In terms of computational efficiency, CSF-YOLO also demonstrates significant advantages. The model’s FLOPs are only 7.0 G, which is a reduction of 13.58% compared to YOLOv8n (8.1 G), as seen in row 5 of Table 4. Furthermore, the number of parameters (2.59 M) is 13.95% lower than YOLOv8n (3.01 M). This optimization enables CSF-YOLO to maintain high performance while substantially reducing computational resource requirements, making it well-suited for deployment on resource-constrained mobile devices. In contrast, traditional models such as SSD (FLOPs = 122.4 G, Params = 4.35 M) and Faster R-CNN (FLOPs = 148.3 G, Params = 41.02 M) suffer from excessive computational complexity, which makes them unsuitable for real-time monitoring applications. Additionally, YOLOv5 (15.5 G) and YOLOv7 (74.8 G) still exhibit significantly higher computational costs compared to CSF-YOLO. Although YOLOv8n achieves competitive mAP performance, its FLOPs (8.1 G) and parameters (3.01 M) remain inadequate for extreme efficiency requirements.
In conclusion, the CSF-YOLO model not only excels in detecting grape leafhopper damage levels but also offers a lightweight solution that enables deployment on mobile devices, thereby providing a practical approach for real-time grape field monitoring.
To evaluate the performance of the CSF-YOLO model, we used a 5-fold cross-validation method to avoid the accidental nature of the model results. Table 5 shows the experimental results. The average mAP value of the model is 89.90 ± 0.32, which is significantly better than YOLOv8n (87.78% ± 0.49). In addition, the paired t -test results of CSF-YOLO and the baseline model (t = 8.15, p = 0.0012 < 0.005) show that the performance improvement is statistically significant. These results demonstrate the effectiveness of the CSF-YOLO model in identifying and classifying grape leafhopper damage.

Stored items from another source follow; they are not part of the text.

/-- **THE FEEDING LEMMA.**  Let `M` be a nest-free perfect matching supported on the allowed arcs, and let window
`(s, i)` have its two feeders: an opener `A` which is the ONLY opener in the virtual cell class `(s, i, odd)` (these are
the positions with an allowed arc into the even slots of the window) and an opener `B` which is the only opener in the
class `(s, i+1, even)` (arcs into the odd slots), with `A` before `B`.  Then the window reads `UUDD` or `DDUU`:
slot `t` is an opener iff (`t < 2` iff slot `0` is an opener). -/
theorem window_pattern (hM : M ∈ nestFreeMatchings (2 * half r d))
    (hE : ∀ p, p < M p → (p, M p) ∈ allowed r d) (s i : Fin r) (A B : QPos r d)
    (hA : A.toFin < M A.toFin) (hAv : A.vc.1 = s.val ∧ A.vc.2.1 = i.val ∧ A.vc.2.2 % 2 = 1)
    (hAu : ∀ x : QPos r d, x.toFin < M x.toFin → x.vc.1 = s.val → x.vc.2.1 = i.val → x.vc.2.2 % 2 = 1 → x = A)
    (hB : B.toFin < M B.toFin) (hBv : B.vc.1 = s.val ∧ B.vc.2.1 = i.val + 1 ∧ B.vc.2.2 % 2 = 0)
    (hBu : ∀ x : QPos r d, x.toFin < M x.toFin → x.vc.1 = s.val → x.vc.2.1 = i.val + 1 → x.vc.2.2 % 2 = 0 → x = B)
    (hAB : A.toNat < B.toNat) (t : Fin 4) :
    (QPos.slot s i t).toFin < M (QPos.slot s i t).toFin ↔
      (t.val < 2 ↔ (QPos.slot s i 0).toFin < M (QPos.slot s i 0).toFin) := by
  -- the partners of the feeders are slots of the window, of the right parities
  obtain ⟨hMA, htA⟩ := QPos.eq_slot_of_adj_odd (adj_of_lt hE A hA) hAv.1 hAv.2.1 hAv.2.2
  obtain ⟨hMB, htB⟩ := QPos.eq_slot_of_adj_even (adj_of_lt hE B hB) hBv.1 hBv.2.1 hBv.2.2
  set tA : Fin 4 := ⟨(QPos.ofFin (M A.toFin)).vc.2.2, (QPos.vc_spec _).1⟩ with htAdef
  set tB : Fin 4 := ⟨(QPos.ofFin (M B.toFin)).vc.2.2, (QPos.vc_spec _).1⟩ with htBdef
  have hMA' : M A.toFin = (QPos.slot s i tA).toFin := by rw [← hMA, QPos.toFin_ofFin]
  have hMB' : M B.toFin = (QPos.slot s i tB).toFin := by rw [← hMB, QPos.toFin_ofFin]
  have htA' : tA.val % 2 = 0 := htA
  have htB' : tB.val % 2 = 1 := htB
  -- FIFO on the feeders: D₁ before D₂
  have hAB' : tA.val < tB.val := by
    have h := apply_lt_apply_of_lt hM (show A.toFin < B.toFin from hAB) hB
    rw [hMA', hMB', QPos.toFin_lt_toFin] at h
    simp only [QPos.toNat] at h
    omega
  -- the fed slots are closers
  have hcl : ∀ (C : QPos r d) (tc : Fin 4), C.toFin < M C.toFin → M C.toFin = (QPos.slot s i tc).toFin →
      ¬ (QPos.slot s i tc).toFin < M (QPos.slot s i tc).toFin := by
    intro C tc hC hMC hlt
    rw [← hMC, apply_apply hM] at hlt
    exact lt_asymm hC hlt
  -- the other slot of each parity is an opener
  have hopA : ∀ tc : Fin 4, tc.val % 2 = 0 → tc ≠ tA → (QPos.slot s i tc).toFin < M (QPos.slot s i tc).toFin := by
    intro tc htc hne
    rcases lt_or_gt_of_mem_perfectMatchings (nestFreeMatchings_subset_perfectMatchings hM)
      (QPos.slot s i tc).toFin with h | h
    · exact h
    · exfalso
      have hz := adj_of_gt hM hE _ h
      obtain ⟨hz1, hz2⟩ := QPos.vc_of_adj_slot hz
      have hz3 : (QPos.ofFin (M (QPos.slot s i tc).toFin)).vc.2.1 = i.val ∧
          (QPos.ofFin (M (QPos.slot s i tc).toFin)).vc.2.2 % 2 = 1 := by omega
      have hzo : (QPos.ofFin (M (QPos.slot s i tc).toFin)).toFin < M (QPos.ofFin (M (QPos.slot s i tc).toFin)).toFin := by
        rw [QPos.toFin_ofFin, apply_apply hM]; exact h
      have hzA := hAu _ hzo hz1 hz3.1 hz3.2
      have : M A.toFin = (QPos.slot s i tc).toFin := by rw [← hzA, QPos.toFin_ofFin, apply_apply hM]
      rw [hMA', QPos.toFin_inj] at this
      exact hne (by cases this; rfl)
  have hopB : ∀ tc : Fin 4, tc.val % 2 = 1 → tc ≠ tB → (QPos.slot s i tc).toFin < M (QPos.slot s i tc).toFin := by
    intro tc htc hne
    rcases lt_or_gt_of_mem_perfectMatchings (nestFreeMatchings_subset_perfectMatchings hM)
      (QPos.slot s i tc).toFin with h | h
    · exact h
    · exfalso
      have hz := adj_of_gt hM hE _ h
      obtain ⟨hz1, hz2⟩ := QPos.vc_of_adj_slot hz
      have hz3 : (QPos.ofFin (M (QPos.slot s i tc).toFin)).vc.2.1 = i.val + 1 ∧
          (QPos.ofFin (M (QPos.slot s i tc).toFin)).vc.2.2 % 2 = 0 := by omega
      have hzo : (QPos.ofFin (M (QPos.slot s i tc).toFin)).toFin < M (QPos.ofFin (M (QPos.slot s i tc).toFin)).toFin := by
        rw [QPos.toFin_ofFin, apply_apply hM]; exact h
      have hzB := hBu _ hzo hz1 hz3.1 hz3.2
      have : M B.toFin = (QPos.slot s i tc).toFin := by rw [← hzB, QPos.toFin_ofFin, apply_apply hM]
      rw [hMB', QPos.toFin_inj] at this
      exact hne (by cases this; rfl)
  -- the case `D U U D` is impossible: the pushes of slots 1 and 2 would nest
  have hnot03 : ¬ (tA.val = 0 ∧ tB.val = 3) := by
    rintro ⟨h0, h3⟩
    have h1 : (QPos.slot s i 1).toFin < M (QPos.slot s i 1).toFin :=
      hopB 1 (by simp) (fun e => by have := congrArg Fin.val e; simp at this; omega)
    have h2 : (QPos.slot s i 2).toFin < M (QPos.slot s i 2).toFin :=
      hopA 2 (by simp) (fun e => by have := congrArg Fin.val e; simp at this; omega)
    have h12 := apply_lt_apply_of_lt hM (show (QPos.slot s i 1 : QPos r d).toFin < (QPos.slot s i 2).toFin by
      simp [QPos.toNat]) h2
    -- partners: slot 1 (odd) → class (s+1, i+2, even); slot 2 (even) → class (s+1, i+1, odd)
    have hs := s.isLt
    obtain ⟨-, hV1⟩ := QPos.adjV_of_adj (adj_of_lt hE _ h1) (by simp only [QPos.vc_slot]; omega)
    obtain ⟨-, hV2⟩ := QPos.adjV_of_adj (adj_of_lt hE _ h2) (by simp only [QPos.vc_slot]; omega)
    simp only [QPos.adjV_eq_true_iff, QPos.vc_slot] at hV1 hV2
    have hlt := QPos.toNat_lt_of_vc (x := QPos.ofFin (M (QPos.slot s i 2).toFin))
      (y := QPos.ofFin (M (QPos.slot s i 1).toFin)) (by omega) (by omega)
    rw [← QPos.toFin_lt_toFin, QPos.toFin_ofFin, QPos.toFin_ofFin] at hlt
    exact lt_asymm h12 hlt
  -- read off the pattern
  have h0A : tA.val = 0 ∨ tA.val = 2 := by have := tA.isLt; omega
  have h0B : tB.val = 1 ∨ tB.val = 3 := by have := tB.isLt; omega
  have hcA := hcl A tA hA hMA'
  have hcB := hcl B tB hB hMB'
  rcases h0A with hA0 | hA2
  · -- tA = 0, so tB = 1: pattern D D U U
    have hB1 : tB.val = 1 := by rcases h0B with h | h; exact h; exact (hnot03 ⟨hA0, h⟩).elim
    have e0 : tA = 0 := Fin.ext hA0
    have e1 : tB = 1 := Fin.ext hB1
    rw [e0] at hcA; rw [e1] at hcB
    have h2 := hopA 2 (by simp) (by rw [e0]; simp)
    have h3 := hopB 3 (by simp) (by rw [e1]; simp)
    fin_cases t <;> simp [hcA, hcB, h2, h3]
  · -- tA = 2, so tB = 3: pattern U U D D
    have hB3 : tB.val = 3 := by omega
    have e2 : tA = 2 := Fin.ext hA2
    have e3 : tB = 3 := Fin.ext hB3
    rw [e2] at hcA; rw [e3] at hcB
    have h0 := hopA 0 (by simp) (by rw [e2]; simp)
    have h1 := hopB 1 (by simp) (by rw [e3]; simp)
    fin_cases t <;> simp [hcA, hcB, h0, h1]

3.2.3. Performance Comparison of CSF-YOLO and YOLOv8n

To evaluate the performance of the CSF-YOLOv8 model, we randomly selected images from the test set exhibiting varying degrees of damage and complex backgrounds and conducted comparative detection experiments with YOLOv8n. Figure 9 presents the detection results.
In Figure 9a, YOLOv8n failed to detect the leaf on the left side (ground truth: uninfested leaf) and erroneously detected the lesions in the center as Grade II (ground truth: Grade I). In Figure 9b, the CSF-YOLO model successfully detected the uninfected leaf at the top of the image, whereas YOLOv8n not only missed the leaf but also misidentified the part of the leaf in the upper as Grade III. In Figure 9c, the CSF-YOLO model accurately detected Grade II lesions with a higher confidence score, while YOLOv8n misidentified them as Grade I (ground truth: Grade II) with a lower confidence score.
Overall, the CSF-YOLO model effectively enhances the detection capability for varying levels of grape leafhopper damage, significantly reducing missing and false detections.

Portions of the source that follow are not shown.